- **Directions**
Two lines in the data below mark the range: the one with "exact div_le_div_of_nonneg_right (IPWB_thirty_two_sided_eleven" and the one with "[cite: MadrasSlade1993, §4.2, (4.2.2), (4.2.4), Theorem". Return both, along with every line between them, exactly.

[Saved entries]
--------------------
open Classical in
/-- ★ `Λ₃₂`: `N₁₆,₅y⁵ ≤ Λ₃₂(y) ≤ 3³²(y + y² + y³ + y⁴) + N₁₆,₅y⁵` for `y ≥ 0` (`visits ≤ 5` on `ipwb 32`). [cite: MadrasSlade1993, Section 4.2, (4.2.2); Section 1.2, (1.2.16) (p. 11)] -/
theorem IPWB_thirtytwo_two_sided {m : ℕ} (hm : m = 32) (hy : 0 ≤ y) :
    #((ipwb m).filter fun ω => visits m ω = 5) * y ^ 5 ≤ IPWB m y ∧
      IPWB m y ≤ 3 ^ 32 * (y + y ^ 2 + y ^ 3 + y ^ 4) + #((ipwb m).filter fun ω => visits m ω = 5) * y ^ 5 := by
  have e := IPWB_eq_sum_range_card_mul_pow (m := m) (V := 5) (fun ω hω => visits_le_five_of_le_thirtyfive (by omega) (by omega) hω) y
  simp only [Finset.sum_range_succ, Finset.sum_range_zero, card_zeroVisit_ipwb_eq_zero] at e
  have h3 : (3 : ℝ) ^ m = 3 ^ 32 := by rw [hm]
  have hN1 := mul_le_mul_of_nonneg_right (card_filter_ipwb_le_ei m (fun ω => visits m ω = 1)) hy
  have hN2 := mul_le_mul_of_nonneg_right (card_filter_ipwb_le_ei m (fun ω => visits m ω = 2)) (pow_nonneg hy 2)
  have hN3 := mul_le_mul_of_nonneg_right (card_filter_ipwb_le_ei m (fun ω => visits m ω = 3)) (pow_nonneg hy 3)
  have hN4 := mul_le_mul_of_nonneg_right (card_filter_ipwb_le_ei m (fun ω => visits m ω = 4)) (pow_nonneg hy 4)
  have hN1' : (0 : ℝ) ≤ #((ipwb m).filter fun ω => visits m ω = 1) * y := mul_nonneg (Nat.cast_nonneg _) hy
  have hN2' : (0 : ℝ) ≤ #((ipwb m).filter fun ω => visits m ω = 2) * y ^ 2 := mul_nonneg (Nat.cast_nonneg _) (pow_nonneg hy 2)
  have hN3' : (0 : ℝ) ≤ #((ipwb m).filter fun ω => visits m ω = 3) * y ^ 3 := mul_nonneg (Nat.cast_nonneg _) (pow_nonneg hy 3)
  have hN4' : (0 : ℝ) ≤ #((ipwb m).filter fun ω => visits m ω = 4) * y ^ 4 := mul_nonneg (Nat.cast_nonneg _) (pow_nonneg hy 4)
  rw [h3] at hN1 hN2 hN3 hN4
  constructor
  · rw [e]; push_cast; linarith [hN1', hN2', hN3', hN4']
  · rw [e]; push_cast; linarith [hN1, hN2, hN3, hN4]

/-- ★ `Λ₃₄(y) ≤ 3³⁴(y + y² + y³ + y⁴ + y⁵)` for `y ≥ 0` (`1 ≤ visits ≤ 5` on `ipwb 34`: `6·visits ≤ 34`). [cite: MadrasSlade1993, Section 4.2, (4.2.2); Section 1.2, (1.2.16) (p. 11)] -/
theorem IPWB_thirtyfour_le {m : ℕ} (hm : m = 34) (hy : 0 ≤ y) : IPWB m y ≤ 3 ^ 34 * (y + y ^ 2 + y ^ 3 + y ^ 4 + y ^ 5) := by
  classical
  have hterm : ∀ ω ∈ ipwb m, y ^ visits m ω ≤ y + y ^ 2 + y ^ 3 + y ^ 4 + y ^ 5 := by
    intro ω hω
    have h1 := one_le_visits_of_mem_ipwb hω
    have h5 : visits m ω ≤ 5 := visits_le_five_of_le_thirtyfive (by omega) (by omega) hω
    have hy2 : 0 ≤ y ^ 2 := pow_nonneg hy 2
    have hy3 : 0 ≤ y ^ 3 := pow_nonneg hy 3
    have hy4 : 0 ≤ y ^ 4 := pow_nonneg hy 4
    have hy5 : 0 ≤ y ^ 5 := pow_nonneg hy 5
    rcases Nat.lt_or_ge (visits m ω) 2 with hv | hv
    · rw [show visits m ω = 1 by omega, pow_one]; linarith
    rcases Nat.lt_or_ge (visits m ω) 3 with hv' | hv'
    · rw [show visits m ω = 2 by omega]; linarith
    rcases Nat.lt_or_ge (visits m ω) 4 with hv'' | hv''
    · rw [show visits m ω = 3 by omega]; linarith
    rcases Nat.lt_or_ge (visits m ω) 5 with hv3 | hv3
    · rw [show visits m ω = 4 by omega]; linarith
    · rw [show visits m ω = 5 by omega]; linarith
  calc IPWB m y = ∑ ω ∈ ipwb m, y ^ visits m ω := rfl
    _ ≤ ∑ _ω ∈ ipwb m, (y + y ^ 2 + y ^ 3 + y ^ 4 + y ^ 5) := Finset.sum_le_sum hterm
    _ = #(ipwb m) * (y + y ^ 2 + y ^ 3 + y ^ 4 + y ^ 5) := by rw [Finset.sum_const, nsmul_eq_mul]
    _ ≤ 3 ^ m * (y + y ^ 2 + y ^ 3 + y ^ 4 + y ^ 5) := mul_le_mul_of_nonneg_right (card_ipwb_le_three_pow m) (by positivity)
    _ = 3 ^ 34 * (y + y ^ 2 + y ^ 3 + y ^ 4 + y ^ 5) := by rw [hm]

/-! ### §2  Kesten's identity at order eleven: the head sandwich with symbolic diagonal-eleven class numbers -/

/-- The exact laws `f₀, f₂, …, f₁₁` (tree through «CENSUS-NINE-B»). [cite: MadrasSlade1993, §4.2, (4.2.2) (p. 91)] -/
private theorem head_laws_ei (y : ℝ) :
    pwbLaw y 0 = 0 ∧ pwbLaw y 2 = 0 ∧ pwbLaw y 3 = y / wallRate y ^ 6 ∧ pwbLaw y 4 = y / wallRate y ^ 8 ∧ pwbLaw y 5 = 3 * y / wallRate y ^ 10 ∧
      pwbLaw y 6 = (6 * y + y ^ 2) / wallRate y ^ 12 ∧ pwbLaw y 7 = (15 * y + 3 * y ^ 2) / wallRate y ^ 14 ∧
      pwbLaw y 8 = (38 * y + 11 * y ^ 2) / wallRate y ^ 16 ∧ pwbLaw y 9 = (98 * y + 34 * y ^ 2 + y ^ 3) / wallRate y ^ 18 ∧
      pwbLaw y 10 = (267 * y + 99 * y ^ 2 + 7 * y ^ 3) / wallRate y ^ 20 ∧ pwbLaw y 11 = (738 * y + 295 * y ^ 2 + 33 * y ^ 3) / wallRate y ^ 22 := by
  refine ⟨pwbLaw_zero, ?_, ?_, ?_, ?_, ?_, ?_, ?_, ?_, ?_, pwbLaw_eleven_eq_exact y⟩
  · rw [pwbLaw_eq_ei 2 (m := 4) rfl, IPWB_four rfl, zero_div]
  · rw [pwbLaw_eq_ei 3 (m := 6) rfl, IPWB_six rfl]
  · rw [pwbLaw_eq_ei 4 (m := 8) rfl, IPWB_eight_eq rfl]
  · rw [pwbLaw_eq_ei 5 (m := 10) rfl, IPWB_ten_eq rfl]
  · rw [pwbLaw_eq_ei 6 (m := 12) rfl, IPWB_twelve_eq_six rfl]
  · rw [pwbLaw_eq_ei 7 (m := 14) rfl, IPWB_fourteen_eq_fifteen rfl]
  · rw [pwbLaw_eq_ei 8 (m := 16) rfl, IPWB_sixteen_eq_thirtyEight rfl]
  · rw [pwbLaw_eq_ei 9 (m := 18) rfl, IPWB_eighteen_eq_ninetyEight rfl]
  · rw [pwbLaw_eq_ei 10 (m := 20) rfl, IPWB_twenty_eq_twoSixtySeven rfl]

open Classical in
/-- ★ **The head from above** (`y ≥ 0`): `Σ_{k ≤ 17} f_k(y) ≤ H₁₁(y) + CRUDE₁₁(y)`. [cite: MadrasSlade1993, §4.2, (4.2.2), (4.2.4) (p. 91)] -/
theorem sum_pwbLaw_range_eighteen_le {m₁ m₂ m₃ m₄ m₅ : ℕ} (h₁ : m₁ = 24) (h₂ : m₂ = 26) (h₃ : m₃ = 28) (h₄ : m₄ = 30) (h₅ : m₅ = 32) (hy : 0 ≤ y) :
    ∑ k ∈ range 18, pwbLaw y k ≤
      (y / wallRate y ^ 2 + y / wallRate y ^ 6 + y / wallRate y ^ 8 + 3 * y / wallRate y ^ 10 +
        (6 * y + y ^ 2) / wallRate y ^ 12 + (15 * y + 3 * y ^ 2) / wallRate y ^ 14 + (38 * y + 11 * y ^ 2) / wallRate y ^ 16 +
        (98 * y + 34 * y ^ 2 + y ^ 3) / wallRate y ^ 18 + (267 * y + 99 * y ^ 2 + 7 * y ^ 3) / wallRate y ^ 20 +
        (738 * y + 295 * y ^ 2 + 33 * y ^ 3) / wallRate y ^ 22 +
        (#((ipwb m₁).filter fun ω => visits m₁ ω = 1) * y + 860 * y ^ 2 + 132 * y ^ 3 + y ^ 4) / wallRate y ^ 24 +
        (#((ipwb m₂).filter fun ω => visits m₂ ω = 2) * y ^ 2 + 468 * y ^ 3 + 16 * y ^ 4) / wallRate y ^ 26 +
        (#((ipwb m₃).filter fun ω => visits m₃ ω = 3) * y ^ 3 + 95 * y ^ 4) / wallRate y ^ 28 +
        (#((ipwb m₄).filter fun ω => visits m₄ ω = 4) * y ^ 4 + y ^ 5) / wallRate y ^ 30 +
        #((ipwb m₅).filter fun ω => visits m₅ ω = 5) * y ^ 5 / wallRate y ^ 32) +
      (3 ^ 26 * y / wallRate y ^ 26 + 3 ^ 28 * (y + y ^ 2) / wallRate y ^ 28 + 3 ^ 30 * (y + y ^ 2 + y ^ 3) / wallRate y ^ 30 +
          3 ^ 32 * (y + y ^ 2 + y ^ 3 + y ^ 4) / wallRate y ^ 32 + 3 ^ 34 * (y + y ^ 2 + y ^ 3 + y ^ 4 + y ^ 5) / wallRate y ^ 34) := by
  subst h₁ h₂ h₃ h₄ h₅
  have hβ := wallRate_pos y
  obtain ⟨e0, e2, e3, e4, e5, e6, e7, e8, e9, e10, e11⟩ := head_laws_ei y
  have e12 : pwbLaw y 12 = (#((ipwb 24).filter fun ω => visits 24 ω = 1) * y + 860 * y ^ 2 + 132 * y ^ 3 + y ^ 4) / wallRate y ^ 24 := by
    rw [pwbLaw_eq_ei 12 (m := 24) rfl, IPWB_twentyfour_eq_census_eleven rfl]
  have e13 : pwbLaw y 13 ≤ (#((ipwb 26).filter fun ω => visits 26 ω = 2) * y ^ 2 + 468 * y ^ 3 + 16 * y ^ 4) / wallRate y ^ 26 + 3 ^ 26 * y / wallRate y ^ 26 := by
    rw [pwbLaw_eq_ei 13 (m := 26) rfl, ← add_div]
    refine div_le_div_of_nonneg_right ?_ (pow_pos hβ 26).le
    have h := (IPWB_twentysix_two_sided_eleven (m := 26) rfl hy).2
    linarith
  have e14 : pwbLaw y 14 ≤ (#((ipwb 28).filter fun ω => visits 28 ω = 3) * y ^ 3 + 95 * y ^ 4) / wallRate y ^ 28 + 3 ^ 28 * (y + y ^ 2) / wallRate y ^ 28 := by
    rw [pwbLaw_eq_ei 14 (m := 28) rfl, ← add_div]
    refine div_le_div_of_nonneg_right ?_ (pow_pos hβ 28).le
    have h := (IPWB_twentyeight_two_sided_eleven (m := 28) rfl hy).2
    linarith
  have e15 : pwbLaw y 15 ≤ (#((ipwb 30).filter fun ω => visits 30 ω = 4) * y ^ 4 + y ^ 5) / wallRate y ^ 30 + 3 ^ 30 * (y + y ^ 2 + y ^ 3) / wallRate y ^ 30 := by
    rw [pwbLaw_eq_ei 15 (m := 30) rfl, ← add_div]
    refine div_le_div_of_nonneg_right ?_ (pow_pos hβ 30).le
    have h := (IPWB_thirty_two_sided_eleven (m := 30) rfl hy).2
    linarith
  have e16 : pwbLaw y 16 ≤ #((ipwb 32).filter fun ω => visits 32 ω = 5) * y ^ 5 / wallRate y ^ 32 + 3 ^ 32 * (y + y ^ 2 + y ^ 3 + y ^ 4) / wallRate y ^ 32 := by
    rw [pwbLaw_eq_ei 16 (m := 32) rfl, ← add_div]
    refine div_le_div_of_nonneg_right ?_ (pow_pos hβ 32).le
    have h := (IPWB_thirtytwo_two_sided (m := 32) rfl hy).2
    linarith
  have e17 : pwbLaw y 17 ≤ 3 ^ 34 * (y + y ^ 2 + y ^ 3 + y ^ 4 + y ^ 5) / wallRate y ^ 34 := by
    rw [pwbLaw_eq_ei 17 (m := 34) rfl]
    exact div_le_div_of_nonneg_right (IPWB_thirtyfour_le rfl hy) (pow_pos hβ 34).le
  have e1 := pwbLaw_one_le_div_ei hy
  simp only [Finset.sum_range_succ, Finset.sum_range_zero, e0, e2, e3, e4, e5, e6, e7, e8, e9, e10, e11, e12]
  linarith

open Classical in
/-- ★ **The head from below** (`y > 0`): `H₁₁(y) ≤ Σ_{k ≤ 17} f_k(y)`. [cite: MadrasSlade1993, §4.2, (4.2.2), (4.2.4) (p. 91)] -/
theorem head_le_sum_pwbLaw_range_eighteen {m₁ m₂ m₃ m₄ m₅ : ℕ} (h₁ : m₁ = 24) (h₂ : m₂ = 26) (h₃ : m₃ = 28) (h₄ : m₄ = 30) (h₅ : m₅ = 32) (hy : 0 < y) :
    y / wallRate y ^ 2 + y / wallRate y ^ 6 + y / wallRate y ^ 8 + 3 * y / wallRate y ^ 10 +
        (6 * y + y ^ 2) / wallRate y ^ 12 + (15 * y + 3 * y ^ 2) / wallRate y ^ 14 + (38 * y + 11 * y ^ 2) / wallRate y ^ 16 +
        (98 * y + 34 * y ^ 2 + y ^ 3) / wallRate y ^ 18 + (267 * y + 99 * y ^ 2 + 7 * y ^ 3) / wallRate y ^ 20 +
        (738 * y + 295 * y ^ 2 + 33 * y ^ 3) / wallRate y ^ 22 +
        (#((ipwb m₁).filter fun ω => visits m₁ ω = 1) * y + 860 * y ^ 2 + 132 * y ^ 3 + y ^ 4) / wallRate y ^ 24 +
        (#((ipwb m₂).filter fun ω => visits m₂ ω = 2) * y ^ 2 + 468 * y ^ 3 + 16 * y ^ 4) / wallRate y ^ 26 +
        (#((ipwb m₃).filter fun ω => visits m₃ ω = 3) * y ^ 3 + 95 * y ^ 4) / wallRate y ^ 28 +
        (#((ipwb m₄).filter fun ω => visits m₄ ω = 4) * y ^ 4 + y ^ 5) / wallRate y ^ 30 +
        #((ipwb m₅).filter fun ω => visits m₅ ω = 5) * y ^ 5 / wallRate y ^ 32 ≤
      ∑ k ∈ range 18, pwbLaw y k := by
  subst h₁ h₂ h₃ h₄ h₅
  have hβ := wallRate_pos y
  obtain ⟨e0, e2, e3, e4, e5, e6, e7, e8, e9, e10, e11⟩ := head_laws_ei y
  have e12 : pwbLaw y 12 = (#((ipwb 24).filter fun ω => visits 24 ω = 1) * y + 860 * y ^ 2 + 132 * y ^ 3 + y ^ 4) / wallRate y ^ 24 := by
    rw [pwbLaw_eq_ei 12 (m := 24) rfl, IPWB_twentyfour_eq_census_eleven rfl]
  have e13 : (#((ipwb 26).filter fun ω => visits 26 ω = 2) * y ^ 2 + 468 * y ^ 3 + 16 * y ^ 4) / wallRate y ^ 26 ≤ pwbLaw y 13 := by
    rw [pwbLaw_eq_ei 13 (m := 26) rfl]
    exact div_le_div_of_nonneg_right (IPWB_twentysix_two_sided_eleven (m := 26) rfl hy.le).1 (pow_pos hβ 26).le
  have e14 : (#((ipwb 28).filter fun ω => visits 28 ω = 3) * y ^ 3 + 95 * y ^ 4) / wallRate y ^ 28 ≤ pwbLaw y 14 := by
    rw [pwbLaw_eq_ei 14 (m := 28) rfl]
    exact div_le_div_of_nonneg_right (IPWB_twentyeight_two_sided_eleven (m := 28) rfl hy.le).1 (pow_pos hβ 28).le
  have e15 : (#((ipwb 30).filter fun ω => visits 30 ω = 4) * y ^ 4 + y ^ 5) / wallRate y ^ 30 ≤ pwbLaw y 15 := by
    rw [pwbLaw_eq_ei 15 (m := 30) rfl]
    exact div_le_div_of_nonneg_right (IPWB_thirty_two_sided_eleven (m := 30) rfl hy.le).1 (pow_pos hβ 30).le
  have e16 : #((ipwb 32).filter fun ω => visits 32 ω = 5) * y ^ 5 / wallRate y ^ 32 ≤ pwbLaw y 16 := by
    rw [pwbLaw_eq_ei 16 (m := 32) rfl]
    exact div_le_div_of_nonneg_right (IPWB_thirtytwo_two_sided (m := 32) rfl hy.le).1 (pow_pos hβ 32).le
  have e17 : 0 ≤ pwbLaw y 17 := pwbLaw_nonneg hy.le 17
  have e1 := div_sq_wallRate_le_pwbLaw_one hy
  simp only [Finset.sum_range_succ, Finset.sum_range_zero, e0, e2, e3, e4, e5, e6, e7, e8, e9, e10, e11, e12]
  linarith

/-- `Σ_{k ≤ n} f_k(y) ≤ 1` for `y > μ³`. [cite: MadrasSlade1993, §4.2, (4.2.4), Theorem 4.2.2 (pp. 91–92)] -/
private theorem sum_pwbLaw_range_le_one_ei (hy : hexConnectiveConstant ^ 3 < y) (n : ℕ) :
    ∑ k ∈ range n, pwbLaw y k ≤ 1 := by
  have hμ := hexConnectiveConstant_pos
  have hy0 : 0 < y := lt_of_le_of_lt (by positivity) hy
  exact sum_le_hasSum (range n) (fun k _ => pwbLaw_nonneg hy0.le k) (hasSum_pwbLaw_of_cube_lt hy)

open Classical in
/-- ★★ **The order-eleven head sandwich** for `y > μ³`: `1 − Aθ₃^{17} − CRUDE₁₁(y) ≤ H₁₁(y) ≤ 1` (tail at `n = 17`: `θ₃^{17} ≍ y^{−34/3} = o(y⁻¹¹)`; crude `O(y⁻¹²)`).
[cite: MadrasSlade1993, §4.2, (4.2.2), (4.2.4), Theorem 4.2.2 (pp. 91–92)] [cite: Kesten1963SAW, §4] -/
theorem kesten_head_eleven_sandwich_of_cube_lt {m₁ m₂ m₃ m₄ m₅ : ℕ} (h₁ : m₁ = 24) (h₂ : m₂ = 26) (h₃ : m₃ = 28) (h₄ : m₄ = 30) (h₅ : m₅ = 32)
    (hy : hexConnectiveConstant ^ 3 < y) :
    1 - (hexConnectiveConstant ^ 2 + y ^ ((2 : ℝ) / 3) / hexConnectiveConstant ^ 2) *
          (hexConnectiveConstant ^ 2 / y ^ ((2 : ℝ) / 3)) / (1 - hexConnectiveConstant ^ 2 / y ^ ((2 : ℝ) / 3)) *
          (hexConnectiveConstant ^ 2 / y ^ ((2 : ℝ) / 3)) ^ 17 -
        (3 ^ 26 * y / wallRate y ^ 26 + 3 ^ 28 * (y + y ^ 2) / wallRate y ^ 28 + 3 ^ 30 * (y + y ^ 2 + y ^ 3) / wallRate y ^ 30 +
          3 ^ 32 * (y + y ^ 2 + y ^ 3 + y ^ 4) / wallRate y ^ 32 + 3 ^ 34 * (y + y ^ 2 + y ^ 3 + y ^ 4 + y ^ 5) / wallRate y ^ 34) ≤
      y / wallRate y ^ 2 + y / wallRate y ^ 6 + y / wallRate y ^ 8 + 3 * y / wallRate y ^ 10 +
        (6 * y + y ^ 2) / wallRate y ^ 12 + (15 * y + 3 * y ^ 2) / wallRate y ^ 14 + (38 * y + 11 * y ^ 2) / wallRate y ^ 16 +
        (98 * y + 34 * y ^ 2 + y ^ 3) / wallRate y ^ 18 + (267 * y + 99 * y ^ 2 + 7 * y ^ 3) / wallRate y ^ 20 +
        (738 * y + 295 * y ^ 2 + 33 * y ^ 3) / wallRate y ^ 22 +
        (#((ipwb m₁).filter fun ω => visits m₁ ω = 1) * y + 860 * y ^ 2 + 132 * y ^ 3 + y ^ 4) / wallRate y ^ 24 +
        (#((ipwb m₂).filter fun ω => visits m₂ ω = 2) * y ^ 2 + 468 * y ^ 3 + 16 * y ^ 4) / wallRate y ^ 26 +
        (#((ipwb m₃).filter fun ω => visits m₃ ω = 3) * y ^ 3 + 95 * y ^ 4) / wallRate y ^ 28 +
        (#((ipwb m₄).filter fun ω => visits m₄ ω = 4) * y ^ 4 + y ^ 5) / wallRate y ^ 30 +
        #((ipwb m₅).filter fun ω => visits m₅ ω = 5) * y ^ 5 / wallRate y ^ 32 ∧
    y / wallRate y ^ 2 + y / wallRate y ^ 6 + y / wallRate y ^ 8 + 3 * y / wallRate y ^ 10 +
        (6 * y + y ^ 2) / wallRate y ^ 12 + (15 * y + 3 * y ^ 2) / wallRate y ^ 14 + (38 * y + 11 * y ^ 2) / wallRate y ^ 16 +
        (98 * y + 34 * y ^ 2 + y ^ 3) / wallRate y ^ 18 + (267 * y + 99 * y ^ 2 + 7 * y ^ 3) / wallRate y ^ 20 +
        (738 * y + 295 * y ^ 2 + 33 * y ^ 3) / wallRate y ^ 22 +
        (#((ipwb m₁).filter fun ω => visits m₁ ω = 1) * y + 860 * y ^ 2 + 132 * y ^ 3 + y ^ 4) / wallRate y ^ 24 +
        (#((ipwb m₂).filter fun ω => visits m₂ ω = 2) * y ^ 2 + 468 * y ^ 3 + 16 * y ^ 4) / wallRate y ^ 26 +
        (#((ipwb m₃).filter fun ω => visits m₃ ω = 3) * y ^ 3 + 95 * y ^ 4) / wallRate y ^ 28 +
        (#((ipwb m₄).filter fun ω => visits m₄ ω = 4) * y ^ 4 + y ^ 5) / wallRate y ^ 30 +
        #((ipwb m₅).filter fun ω => visits m₅ ω = 5) * y ^ 5 / wallRate y ^ 32 ≤ 1 := by
  have hμ := hexConnectiveConstant_pos
  have hy0 : 0 < y := lt_of_le_of_lt (by positivity) hy
  have htail := one_sub_sum_pwbLaw_le_of_cube_lt hy 17
  have hup := sum_pwbLaw_range_eighteen_le h₁ h₂ h₃ h₄ h₅ hy0.le
  have hlow := head_le_sum_pwbLaw_range_eighteen h₁ h₂ h₃ h₄ h₅ hy0
  have hone := sum_pwbLaw_range_le_one_ei hy 18
  constructor
  · linarith
  · linarith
--------------------
- **Output below**
    exact div_le_div_of_nonneg_right (IPWB_thirty_two_sided_eleven (m := 30) rfl hy.le).1 (pow_pos hβ 30).le
  have e16 : #((ipwb 32).filter fun ω => visits 32 ω = 5) * y ^ 5 / wallRate y ^ 32 ≤ pwbLaw y 16 := by
    rw [pwbLaw_eq_ei 16 (m := 32) rfl]
    exact div_le_div_of_nonneg_right (IPWB_thirtytwo_two_sided (m := 32) rfl hy.le).1 (pow_pos hβ 32).le
  have e17 : 0 ≤ pwbLaw y 17 := pwbLaw_nonneg hy.le 17
  have e1 := div_sq_wallRate_le_pwbLaw_one hy
  simp only [Finset.sum_range_succ, Finset.sum_range_zero, e0, e2, e3, e4, e5, e6, e7, e8, e9, e10, e11, e12]
  linarith

/-- `Σ_{k ≤ n} f_k(y) ≤ 1` for `y > μ³`. [cite: MadrasSlade1993, §4.2, (4.2.4), Theorem 4.2.2 (pp. 91–92)] -/
private theorem sum_pwbLaw_range_le_one_ei (hy : hexConnectiveConstant ^ 3 < y) (n : ℕ) :
    ∑ k ∈ range n, pwbLaw y k ≤ 1 := by
  have hμ := hexConnectiveConstant_pos
  have hy0 : 0 < y := lt_of_le_of_lt (by positivity) hy
  exact sum_le_hasSum (range n) (fun k _ => pwbLaw_nonneg hy0.le k) (hasSum_pwbLaw_of_cube_lt hy)

open Classical in
/-- ★★ **The order-eleven head sandwich** for `y > μ³`: `1 − Aθ₃^{17} − CRUDE₁₁(y) ≤ H₁₁(y) ≤ 1` (tail at `n = 17`: `θ₃^{17} ≍ y^{−34/3} = o(y⁻¹¹)`; crude `O(y⁻¹²)`).
[cite: MadrasSlade1993, §4.2, (4.2.2), (4.2.4), Theorem 4.2.2 (pp. 91–92)] [cite: Kesten1963SAW, §4] -/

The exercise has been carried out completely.